Problem statement:
How many lines of the data include the string "simp"? State the number and nothing else.
-------- Data for analysis --------
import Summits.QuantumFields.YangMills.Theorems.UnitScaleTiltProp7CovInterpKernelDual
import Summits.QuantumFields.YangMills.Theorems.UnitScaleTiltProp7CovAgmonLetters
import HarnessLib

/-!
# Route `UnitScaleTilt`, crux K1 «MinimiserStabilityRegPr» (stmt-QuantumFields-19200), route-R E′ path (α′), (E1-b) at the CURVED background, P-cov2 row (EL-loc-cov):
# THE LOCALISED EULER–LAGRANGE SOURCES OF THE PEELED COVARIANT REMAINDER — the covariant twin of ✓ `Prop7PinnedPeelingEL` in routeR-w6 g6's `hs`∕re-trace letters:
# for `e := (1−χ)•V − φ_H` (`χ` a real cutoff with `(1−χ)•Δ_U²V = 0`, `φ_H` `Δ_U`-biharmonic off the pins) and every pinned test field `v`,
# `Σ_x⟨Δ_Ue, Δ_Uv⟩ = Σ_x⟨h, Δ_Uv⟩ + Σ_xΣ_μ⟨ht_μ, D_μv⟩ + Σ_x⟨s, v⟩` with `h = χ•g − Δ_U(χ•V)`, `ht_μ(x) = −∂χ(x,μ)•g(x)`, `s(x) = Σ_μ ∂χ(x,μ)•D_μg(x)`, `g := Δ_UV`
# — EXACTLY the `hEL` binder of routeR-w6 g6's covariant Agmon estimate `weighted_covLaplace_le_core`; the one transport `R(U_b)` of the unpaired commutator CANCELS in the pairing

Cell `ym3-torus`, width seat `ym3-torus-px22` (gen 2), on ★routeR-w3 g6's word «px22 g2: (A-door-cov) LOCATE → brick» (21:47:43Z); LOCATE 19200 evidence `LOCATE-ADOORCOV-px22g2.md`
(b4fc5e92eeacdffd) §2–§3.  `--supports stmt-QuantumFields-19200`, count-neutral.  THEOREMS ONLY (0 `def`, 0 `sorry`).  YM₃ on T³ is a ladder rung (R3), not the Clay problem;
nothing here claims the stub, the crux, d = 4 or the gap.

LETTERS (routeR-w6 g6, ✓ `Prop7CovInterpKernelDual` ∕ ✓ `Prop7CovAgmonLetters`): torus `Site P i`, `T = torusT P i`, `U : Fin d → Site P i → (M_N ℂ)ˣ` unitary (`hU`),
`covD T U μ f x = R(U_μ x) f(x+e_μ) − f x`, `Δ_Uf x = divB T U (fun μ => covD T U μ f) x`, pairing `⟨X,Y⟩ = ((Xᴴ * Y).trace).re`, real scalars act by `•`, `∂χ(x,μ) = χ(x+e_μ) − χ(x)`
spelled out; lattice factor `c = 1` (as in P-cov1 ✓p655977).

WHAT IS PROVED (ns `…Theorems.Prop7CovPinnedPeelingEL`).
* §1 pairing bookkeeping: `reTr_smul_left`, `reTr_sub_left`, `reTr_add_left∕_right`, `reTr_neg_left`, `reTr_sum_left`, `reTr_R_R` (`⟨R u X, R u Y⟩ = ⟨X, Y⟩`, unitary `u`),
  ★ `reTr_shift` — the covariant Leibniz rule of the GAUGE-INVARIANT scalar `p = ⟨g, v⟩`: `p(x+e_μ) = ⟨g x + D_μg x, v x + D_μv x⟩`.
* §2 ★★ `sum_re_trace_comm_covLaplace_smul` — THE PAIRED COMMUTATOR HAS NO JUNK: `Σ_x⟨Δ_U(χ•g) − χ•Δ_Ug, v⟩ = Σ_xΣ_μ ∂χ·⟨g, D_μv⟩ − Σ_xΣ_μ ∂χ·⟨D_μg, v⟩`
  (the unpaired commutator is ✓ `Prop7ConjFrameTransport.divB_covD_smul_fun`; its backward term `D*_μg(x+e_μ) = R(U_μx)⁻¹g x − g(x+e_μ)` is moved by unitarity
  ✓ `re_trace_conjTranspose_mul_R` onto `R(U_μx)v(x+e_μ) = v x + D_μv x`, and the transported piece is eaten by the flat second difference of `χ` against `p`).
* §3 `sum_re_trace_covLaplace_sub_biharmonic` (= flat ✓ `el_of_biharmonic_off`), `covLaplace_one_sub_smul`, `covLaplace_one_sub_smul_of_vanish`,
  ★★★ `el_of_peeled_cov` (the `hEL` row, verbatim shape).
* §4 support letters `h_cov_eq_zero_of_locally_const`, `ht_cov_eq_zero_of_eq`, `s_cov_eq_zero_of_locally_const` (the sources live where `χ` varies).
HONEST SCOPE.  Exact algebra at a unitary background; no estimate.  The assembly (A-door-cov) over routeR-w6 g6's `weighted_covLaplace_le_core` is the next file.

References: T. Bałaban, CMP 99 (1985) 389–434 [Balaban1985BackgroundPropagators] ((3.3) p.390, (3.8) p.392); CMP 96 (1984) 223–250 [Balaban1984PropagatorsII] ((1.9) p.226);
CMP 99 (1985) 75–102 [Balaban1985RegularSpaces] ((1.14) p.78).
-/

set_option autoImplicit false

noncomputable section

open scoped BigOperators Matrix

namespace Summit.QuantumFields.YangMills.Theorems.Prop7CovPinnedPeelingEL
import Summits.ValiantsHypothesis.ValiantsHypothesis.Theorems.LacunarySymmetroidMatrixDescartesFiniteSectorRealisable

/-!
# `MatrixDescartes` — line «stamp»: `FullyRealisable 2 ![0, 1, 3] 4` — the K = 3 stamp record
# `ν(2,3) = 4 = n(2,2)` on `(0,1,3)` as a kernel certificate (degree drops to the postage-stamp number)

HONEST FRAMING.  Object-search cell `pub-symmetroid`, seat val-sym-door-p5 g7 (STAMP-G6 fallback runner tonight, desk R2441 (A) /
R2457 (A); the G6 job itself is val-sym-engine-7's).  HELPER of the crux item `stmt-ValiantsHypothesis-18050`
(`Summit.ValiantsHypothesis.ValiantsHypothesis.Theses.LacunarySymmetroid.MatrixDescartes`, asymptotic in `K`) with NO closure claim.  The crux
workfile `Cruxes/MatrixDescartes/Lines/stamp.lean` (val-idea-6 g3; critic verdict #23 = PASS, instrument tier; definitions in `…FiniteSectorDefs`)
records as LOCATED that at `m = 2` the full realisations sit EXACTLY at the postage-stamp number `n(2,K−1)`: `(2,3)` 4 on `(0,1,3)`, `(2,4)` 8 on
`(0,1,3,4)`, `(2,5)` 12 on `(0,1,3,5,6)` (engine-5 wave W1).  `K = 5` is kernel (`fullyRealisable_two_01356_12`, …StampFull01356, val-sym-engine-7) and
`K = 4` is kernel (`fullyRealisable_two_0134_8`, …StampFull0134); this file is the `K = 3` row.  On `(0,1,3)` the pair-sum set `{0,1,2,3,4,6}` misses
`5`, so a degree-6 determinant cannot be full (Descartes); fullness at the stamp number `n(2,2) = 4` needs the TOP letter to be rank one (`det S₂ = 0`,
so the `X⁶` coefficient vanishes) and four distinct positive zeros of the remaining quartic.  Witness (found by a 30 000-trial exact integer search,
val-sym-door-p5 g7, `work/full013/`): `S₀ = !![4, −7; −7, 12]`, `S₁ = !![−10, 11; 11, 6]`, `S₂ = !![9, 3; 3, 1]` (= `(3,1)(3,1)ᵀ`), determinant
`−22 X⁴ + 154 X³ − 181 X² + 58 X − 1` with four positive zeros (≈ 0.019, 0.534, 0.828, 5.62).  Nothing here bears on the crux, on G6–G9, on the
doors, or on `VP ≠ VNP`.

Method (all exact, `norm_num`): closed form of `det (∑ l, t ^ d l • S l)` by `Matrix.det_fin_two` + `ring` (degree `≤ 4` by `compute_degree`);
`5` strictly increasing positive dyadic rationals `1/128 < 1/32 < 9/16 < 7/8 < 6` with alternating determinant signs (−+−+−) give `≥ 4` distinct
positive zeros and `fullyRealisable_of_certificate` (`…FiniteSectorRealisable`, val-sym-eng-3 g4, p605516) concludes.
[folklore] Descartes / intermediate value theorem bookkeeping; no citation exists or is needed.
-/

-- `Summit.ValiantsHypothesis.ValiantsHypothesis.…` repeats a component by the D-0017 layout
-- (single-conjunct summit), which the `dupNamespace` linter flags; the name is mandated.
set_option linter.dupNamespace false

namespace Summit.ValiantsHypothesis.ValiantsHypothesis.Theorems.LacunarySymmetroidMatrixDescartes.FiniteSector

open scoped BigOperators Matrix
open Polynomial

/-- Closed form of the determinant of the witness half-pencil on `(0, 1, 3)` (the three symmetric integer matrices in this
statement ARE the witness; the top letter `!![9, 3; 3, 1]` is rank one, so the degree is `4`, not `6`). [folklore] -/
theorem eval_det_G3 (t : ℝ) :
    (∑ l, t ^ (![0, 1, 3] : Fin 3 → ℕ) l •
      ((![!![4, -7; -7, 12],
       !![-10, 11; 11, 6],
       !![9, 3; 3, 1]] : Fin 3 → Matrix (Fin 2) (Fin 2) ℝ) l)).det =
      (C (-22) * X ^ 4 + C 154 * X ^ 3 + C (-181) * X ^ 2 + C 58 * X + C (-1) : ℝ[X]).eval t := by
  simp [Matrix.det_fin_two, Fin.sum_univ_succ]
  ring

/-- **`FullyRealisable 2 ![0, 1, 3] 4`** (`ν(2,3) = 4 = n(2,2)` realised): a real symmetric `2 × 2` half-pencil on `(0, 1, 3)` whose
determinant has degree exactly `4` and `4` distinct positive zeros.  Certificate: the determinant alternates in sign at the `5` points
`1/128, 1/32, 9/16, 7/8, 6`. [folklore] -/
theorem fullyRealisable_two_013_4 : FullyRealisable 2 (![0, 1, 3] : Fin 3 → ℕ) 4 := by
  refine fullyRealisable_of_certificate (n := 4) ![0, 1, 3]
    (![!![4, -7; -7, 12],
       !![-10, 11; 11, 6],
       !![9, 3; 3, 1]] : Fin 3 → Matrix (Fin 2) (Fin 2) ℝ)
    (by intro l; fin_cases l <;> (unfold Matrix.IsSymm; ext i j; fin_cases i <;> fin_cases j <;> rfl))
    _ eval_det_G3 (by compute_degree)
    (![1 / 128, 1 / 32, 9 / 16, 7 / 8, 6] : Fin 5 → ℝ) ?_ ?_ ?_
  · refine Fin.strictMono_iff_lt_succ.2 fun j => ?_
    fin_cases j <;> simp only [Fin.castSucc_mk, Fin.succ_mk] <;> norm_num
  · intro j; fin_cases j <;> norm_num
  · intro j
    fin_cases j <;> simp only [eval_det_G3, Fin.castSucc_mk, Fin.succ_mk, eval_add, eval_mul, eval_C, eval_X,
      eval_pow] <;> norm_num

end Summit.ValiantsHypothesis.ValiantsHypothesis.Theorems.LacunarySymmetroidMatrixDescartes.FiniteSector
--------
Answer:
3